New Mexico Supreme Court Says Road Separating Pueblos Not “Indian Country” February 29, 2008
Posted by rezjudicata in State Courts.trackback
State v. Quintana, No, 29,909 (N.M. Jan. 25, 2008)
Issue(s): State Jurisdiction > Crimes >> Indian Country; Indian Country > Definitions >> Venetie Test
If not within the exterior boundaries of a reservation, land is “Indian Country” only if it qualifies as a “dependent Indian community.” New Mexico charged Quintana with several crimes stemming from a car accident that occurred on State Road 16. The road acts as the boundary between the Cochiti and Santo Domingo Pueblos and is the only northern access to Cochiti Pueblo. Is the road “Indian Country” for purposes of state criminal jurisdiction?
The New Mexico Supreme Court said no. New Mexico does not have jurisdiction over crimes committed in Indian Country. As a border, the Road technincally did not fall inside any reservation. But, if the road were a “dependent Indian community,” it would be classified as Indian Country. Under Venetie, land must meet two requirements to qualify as a dependent community. First, the federal government set the land aside for Indian use. Second, the federal goverment supervises the land.

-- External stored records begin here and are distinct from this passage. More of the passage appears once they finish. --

import Literature.Probability.Independence.BerryEsseenMajorant
import HarnessLib

/-!
# From a cubic complex-tilt expansion of the characteristic function to the Berry–Esseen majorant (model-free glue)

Topic `Literature/Probability/Independence` (continues `BerryEsseenMajorant.lean`: a majorant `|θ|e^{−θ²/4}(A + Bθ²)` of `‖φ_μ(θ) − e^{−θ²/2}‖` on a
window `|θ| < L` bounds the Kolmogorov distance to `𝒩(0,1)` by `(2A + 4B)/√π + 48/(5πL)`; rate form `O(1/r_n)`).
For statistics of transfer-matrix / rational-generating-function type the characteristic function at frequency `θ` is a ratio of partition functions at
the COMPLEX tilt `u = iθ/(σ√N)`, and complex two-term asymptotics give it in the form
`φ(θ) = exp(−θ²/2 + E) · q`, with a CUBIC remainder `‖E‖ ≤ K(|θ| + |θ|³)/r` (from `N·O(|u|³)` and the amplitude's `O(|u|)`) and a factor `q`
with `‖q − 1‖ ≤ K′|θ|/r` (the geometric remainders of the two partition functions, Lipschitz in the tilt).  THIS FILE turns that shape into the
majorant, and hence into a Berry–Esseen RATE, with explicit constants:

* §1 the exponential remainder `‖e^z − 1‖ ≤ ‖z‖e^{‖z‖}` is Mathlib's `Complex.norm_exp_sub_sum_le_norm_mul_exp` at order one, used
  inline in §2 (it is also the tree lemma `Literature.NumberTheory.LFunctions.norm_cexp_sub_one_le_mul_exp`; not restated here).
* §2 ★★ `norm_sub_gauss_le_of_cubic` — `φ = exp(−θ²/2 + E)`, `‖E‖ ≤ K(|θ| + |θ|³)/r`, `4K|θ| ≤ r` ⇒ `‖φ − e^{−θ²/2}‖ ≤ |θ|e^{−θ²/4}(3K + 3Kθ²)/r`;
  ★★ `norm_sub_gauss_le_of_cubic_mul` — the same with the factor `q` (`‖q‖ ≤ 2`, `‖q − 1‖ ≤ K′|θ|/r`): `≤ |θ|e^{−θ²/4}((6K + K′) + 6Kθ²)/r`.
* §3 ★★★ `abs_cdf_sub_gaussian_le_rate_of_cubic` — along a family of probability measures `μ_n` whose characteristic functions have that shape on the
  window `|θ| < δ r_n` with `4Kδ ≤ 1`: `sup_x |μ_n(−∞,x] − 𝒩(−∞,x]| ≤ ((36K + 2K′)/√π + 48/(5πδ))/r_n` for every `n` (CAR «BERRY–ESSEEN MAJORANT»'s
  `abs_cdf_sub_gaussian_le_rate`).  What remains model-specific is ONE statement: the complex two-term asymptotics of the tilted partition function.

## Sources
R. Durrett, *Probability: Theory and Examples* (2019) §3.4.4 (proof of Theorem 3.4.17: the steps `|e^{−x} − (1 − x)|`, `n|α − β|`, here replaced by a
generic cubic remainder); W. Feller II (1971) XVI.5.  The formulation and constants are this lineage's (lane «pcv-sawmu», a-p5 g27); nothing is quoted
AS PRINTED.
-/

noncomputable section

open MeasureTheory ProbabilityTheory Filter Complex Set
open scoped Topology Real

namespace Literature.Probability.Independence

/-! ## §2 ★★ The majorant from a cubic remainder -/

/-- ★★ **THE GAUSSIAN-WEIGHTED MAJORANT FROM A CUBIC REMAINDER.**  If `φ = exp(−θ²/2 + E)` with `‖E‖ ≤ K(|θ| + |θ|³)/r` (`K ≥ 0`, `r > 0`) and
`4K|θ| ≤ r`, then `‖φ − e^{−θ²/2}‖ ≤ |θ|·e^{−θ²/4}·(3K + 3K θ²)/r`.  (On the window, `‖E‖ ≤ ¼ + θ²/4`, so `‖e^E − 1‖ ≤ ‖E‖e^{¼}e^{θ²/4}` and
`e^{¼} ≤ 3/2`.) [cite: Durrett2019, proof of Theorem 3.4.17 (lane statement with a generic cubic remainder)] -/
theorem norm_sub_gauss_le_of_cubic {θ K r : ℝ} {E : ℂ} (hK : 0 ≤ K) (hr : 0 < r) (hθ : 4 * K * |θ| ≤ r)
    (hE : ‖E‖ ≤ K * (|θ| + |θ| ^ 3) / r) :
    ‖cexp (-((θ : ℂ) ^ 2 / 2) + E) - cexp (-((θ : ℂ) ^ 2 / 2))‖ ≤ |θ| * Real.exp (-θ ^ 2 / 4) * ((3 * K + 3 * K * θ ^ 2) / r) := by
  have hθ0 : 0 ≤ |θ| := abs_nonneg θ
  -- `‖E‖ ≤ 1/4 + θ²/4`
  have hKθ : K * |θ| / r ≤ 1 / 4 := by
    rw [div_le_iff₀ hr]; linarith
  have hE' : ‖E‖ ≤ 1 / 4 + θ ^ 2 / 4 := by
    have e : K * (|θ| + |θ| ^ 3) / r = K * |θ| / r + (K * |θ| / r) * θ ^ 2 := by
      rw [show |θ| ^ 3 = |θ| * θ ^ 2 by rw [← sq_abs θ]; ring]; field_simp
    rw [e] at hE
    have h2 : (K * |θ| / r) * θ ^ 2 ≤ (1 / 4) * θ ^ 2 := mul_le_mul_of_nonneg_right hKθ (sq_nonneg θ)
    linarith
  -- factor the Gaussian
  have hψ : cexp (-((θ : ℂ) ^ 2 / 2) + E) - cexp (-((θ : ℂ) ^ 2 / 2)) = cexp (-((θ : ℂ) ^ 2 / 2)) * (cexp E - 1) := by
    rw [Complex.exp_add]; ring
  have hψn : ‖cexp (-((θ : ℂ) ^ 2 / 2))‖ = Real.exp (-θ ^ 2 / 2) := by
    rw [show (-((θ : ℂ) ^ 2 / 2)) = ((-θ ^ 2 / 2 : ℝ) : ℂ) by push_cast; ring, Complex.norm_exp_ofReal]
  rw [hψ, norm_mul, hψn]
  have h1 : ‖cexp E - 1‖ ≤ ‖E‖ * Real.exp ‖E‖ := by
    simpa using Complex.norm_exp_sub_sum_le_norm_mul_exp E 1
  have h2 : Real.exp ‖E‖ ≤ Real.exp (1 / 4) * Real.exp (θ ^ 2 / 4) := by
    rw [← Real.exp_add]; exact Real.exp_le_exp.2 (by linarith)
  have he14 : Real.exp (1 / 4) ≤ 3 / 2 := by
    have := Real.exp_bound_div_one_sub_of_interval' (x := 1 / 4) (by norm_num) (by norm_num)
    -- `exp x ≤ 1/(1 - x)` for `0 ≤ x < 1`: `exp(1/4) < 4/3 ≤ 3/2`
    linarith
  have hexp4 : Real.exp (-θ ^ 2 / 2) * Real.exp (θ ^ 2 / 4) = Real.exp (-θ ^ 2 / 4) := by
    rw [← Real.exp_add]; congr 1; ring
  have hEn : 0 ≤ ‖E‖ := norm_nonneg _
  calc Real.exp (-θ ^ 2 / 2) * ‖cexp E - 1‖
      ≤ Real.exp (-θ ^ 2 / 2) * (‖E‖ * (Real.exp (1 / 4) * Real.exp (θ ^ 2 / 4))) := by
        refine mul_le_mul_of_nonneg_left (h1.trans ?_) (Real.exp_pos _).le
        exact mul_le_mul_of_nonneg_left h2 hEn
    _ = Real.exp (-θ ^ 2 / 4) * Real.exp (1 / 4) * ‖E‖ := by rw [← hexp4]; ring
    _ ≤ Real.exp (-θ ^ 2 / 4) * (3 / 2) * (K * (|θ| + |θ| ^ 3) / r) := by
        have h0 : 0 ≤ Real.exp (-θ ^ 2 / 4) := (Real.exp_pos _).le
        exact mul_le_mul (mul_le_mul_of_nonneg_left he14 h0) hE hEn (by positivity)
    _ = |θ| * Real.exp (-θ ^ 2 / 4) * ((3 / 2 * K + 3 / 2 * K * θ ^ 2) / r) := by
        rw [show |θ| ^ 3 = |θ| * θ ^ 2 by rw [← sq_abs θ]; ring]
        field_simp
    _ ≤ |θ| * Real.exp (-θ ^ 2 / 4) * ((3 * K + 3 * K * θ ^ 2) / r) := by
        have h0 : 0 ≤ |θ| * Real.exp (-θ ^ 2 / 4) := by positivity
        refine mul_le_mul_of_nonneg_left (div_le_div_of_nonneg_right ?_ hr.le) h0
        nlinarith [sq_nonneg θ, hK]

/-- ★★ **THE MAJORANT WITH A GEOMETRIC FACTOR.**  If `φ = exp(−θ²/2 + E)·q` with `‖E‖ ≤ K(|θ| + |θ|³)/r`, `4K|θ| ≤ r`, `‖q‖ ≤ 2` and
`‖q − 1‖ ≤ K′|θ|/r` (`K ≥ 0`, `r > 0`), then `‖φ − e^{−θ²/2}‖ ≤ |θ|·e^{−θ²/4}·((6K + K′) + 6Kθ²)/r`.
[cite: Durrett2019, proof of Theorem 3.4.17 (lane statement with a generic cubic remainder and amplitude factor)] -/
theorem norm_sub_gauss_le_of_cubic_mul {θ K K' r : ℝ} {E q : ℂ} (hK : 0 ≤ K) (hr : 0 < r) (hθ : 4 * K * |θ| ≤ r)
    (hE : ‖E‖ ≤ K * (|θ| + |θ| ^ 3) / r) (hq : ‖q‖ ≤ 2) (hq1 : ‖q - 1‖ ≤ K' * |θ| / r) :
    ‖cexp (-((θ : ℂ) ^ 2 / 2) + E) * q - cexp (-((θ : ℂ) ^ 2 / 2))‖
      ≤ |θ| * Real.exp (-θ ^ 2 / 4) * (((6 * K + K') + 6 * K * θ ^ 2) / r) := by
  have hmain := norm_sub_gauss_le_of_cubic hK hr hθ hE
  have hψn : ‖cexp (-((θ : ℂ) ^ 2 / 2))‖ = Real.exp (-θ ^ 2 / 2) := by
    rw [show (-((θ : ℂ) ^ 2 / 2)) = ((-θ ^ 2 / 2 : ℝ) : ℂ) by push_cast; ring, Complex.norm_exp_ofReal]
  have hsplit : cexp (-((θ : ℂ) ^ 2 / 2) + E) * q - cexp (-((θ : ℂ) ^ 2 / 2))
      = (cexp (-((θ : ℂ) ^ 2 / 2) + E) - cexp (-((θ : ℂ) ^ 2 / 2))) * q + cexp (-((θ : ℂ) ^ 2 / 2)) * (q - 1) := by ring
  rw [hsplit]
  have hg : Real.exp (-θ ^ 2 / 2) ≤ Real.exp (-θ ^ 2 / 4) := Real.exp_le_exp.2 (by nlinarith [sq_nonneg θ])
  calc ‖(cexp (-((θ : ℂ) ^ 2 / 2) + E) - cexp (-((θ : ℂ) ^ 2 / 2))) * q + cexp (-((θ : ℂ) ^ 2 / 2)) * (q - 1)‖
      ≤ ‖cexp (-((θ : ℂ) ^ 2 / 2) + E) - cexp (-((θ : ℂ) ^ 2 / 2))‖ * ‖q‖ + ‖cexp (-((θ : ℂ) ^ 2 / 2))‖ * ‖q - 1‖ := by
        refine (norm_add_le _ _).trans ?_
        rw [norm_mul, norm_mul]
    _ ≤ |θ| * Real.exp (-θ ^ 2 / 4) * ((3 * K + 3 * K * θ ^ 2) / r) * 2 + Real.exp (-θ ^ 2 / 4) * (K' * |θ| / r) := by
        rw [hψn]
        have h0 : 0 ≤ |θ| * Real.exp (-θ ^ 2 / 4) * ((3 * K + 3 * K * θ ^ 2) / r) := by positivity
        exact add_le_add (mul_le_mul hmain hq (norm_nonneg _) h0)
          (mul_le_mul hg hq1 (norm_nonneg _) (Real.exp_pos _).le)
    _ = |θ| * Real.exp (-θ ^ 2 / 4) * (((6 * K + K') + 6 * K * θ ^ 2) / r) := by
        field_simp
        ring

/-! ## §3 ★★★ The Berry–Esseen rate from the cubic complex-tilt expansion -/

/-- ★★★ **BERRY–ESSEEN RATE FROM A CUBIC COMPLEX-TILT EXPANSION (model-free).**  Let `μ_n` be probability measures on `ℝ`, `r_n > 0`, `δ > 0`,
`K, K′ ≥ 0` with `4Kδ ≤ 1`, and suppose that for every `n` and every `|θ| < δ r_n` the characteristic function has the form
`φ_{μ_n}(θ) = exp(−θ²/2 + E)·q` with `‖E‖ ≤ K(|θ| + |θ|³)/r_n`, `‖q‖ ≤ 2`, `‖q − 1‖ ≤ K′|θ|/r_n`.  Then for every `n` and `x`,
`|μ_n(−∞,x] − 𝒩(0,1)(−∞,x]| ≤ ((36K + 2K′)/√π + 48/(5πδ))/r_n`.
(§2 gives the majorant with `a = 6K + K′`, `b = 6K`; `BerryEsseenMajorant.abs_cdf_sub_gaussian_le_rate` does the rest: `2a + 4b = 36K + 2K′`.)
[cite: Durrett2019, §3.4.4 Theorem 3.4.17 (lane statement: the rate from a generic cubic complex-tilt expansion); Feller1971, XVI.5] -/
theorem abs_cdf_sub_gaussian_le_rate_of_cubic {α : Type*} {μs : α → Measure ℝ} [∀ n, IsProbabilityMeasure (μs n)] {r : α → ℝ}
    {δ K K' : ℝ} (hδ : 0 < δ) (hK : 0 ≤ K) (hK' : 0 ≤ K') (hKδ : 4 * K * δ ≤ 1) (hr : ∀ n, 0 < r n)
    (hφ : ∀ n, ∀ θ : ℝ, |θ| < δ * r n → ∃ E q : ℂ,
      charFun (μs n) θ = cexp (-((θ : ℂ) ^ 2 / 2) + E) * q ∧ ‖E‖ ≤ K * (|θ| + |θ| ^ 3) / r n ∧ ‖q‖ ≤ 2 ∧ ‖q - 1‖ ≤ K' * |θ| / r n)
    (n : α) (x : ℝ) :
    |(μs n).real (Iic x) - (gaussianReal 0 1).real (Iic x)|
      ≤ ((2 * (6 * K + K') + 4 * (6 * K)) / √π + 48 / (5 * π * δ)) / r n := by
  refine abs_cdf_sub_gaussian_le_rate (μs := μs) (r := r) hδ (by positivity) (by positivity) hr (fun m θ hθ => ?_) n x
  obtain ⟨E, q, hφE, hE, hq, hq1⟩ := hφ m θ hθ
  have hrm := hr m
  have hθ4 : 4 * K * |θ| ≤ r m := by
    have h1 : |θ| ≤ δ * r m := hθ.le
    calc 4 * K * |θ| ≤ 4 * K * (δ * r m) := mul_le_mul_of_nonneg_left h1 (by positivity)
      _ = (4 * K * δ) * r m := by ring
      _ ≤ 1 * r m := mul_le_mul_of_nonneg_right hKδ hrm.le
      _ = r m := one_mul _
  rw [hφE]
  have h := norm_sub_gauss_le_of_cubic_mul hK hrm hθ4 hE hq hq1
  rw [mul_div_assoc] 
  convert h using 2

end Literature.Probability.Independence

end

Quintana argued that, as a practical matter, the Road satisfied the set-aside provision because it is the sole northern access point to the Pueblo. The Road is on federal land and the Forest Service granted the State an easement to build the Road. The Court, however, countered that Venetie requires explicit action by Congress or the executive. Neither Congress nor the executive ever took any explicit action to make the Road “Indian Country.” Finding no set-aside, the Court did not consider whether the land enjoyed federal supervision. According to the Court, the Road was not Indian Country, and the State could exercise criminal jurisdiction over Quintana.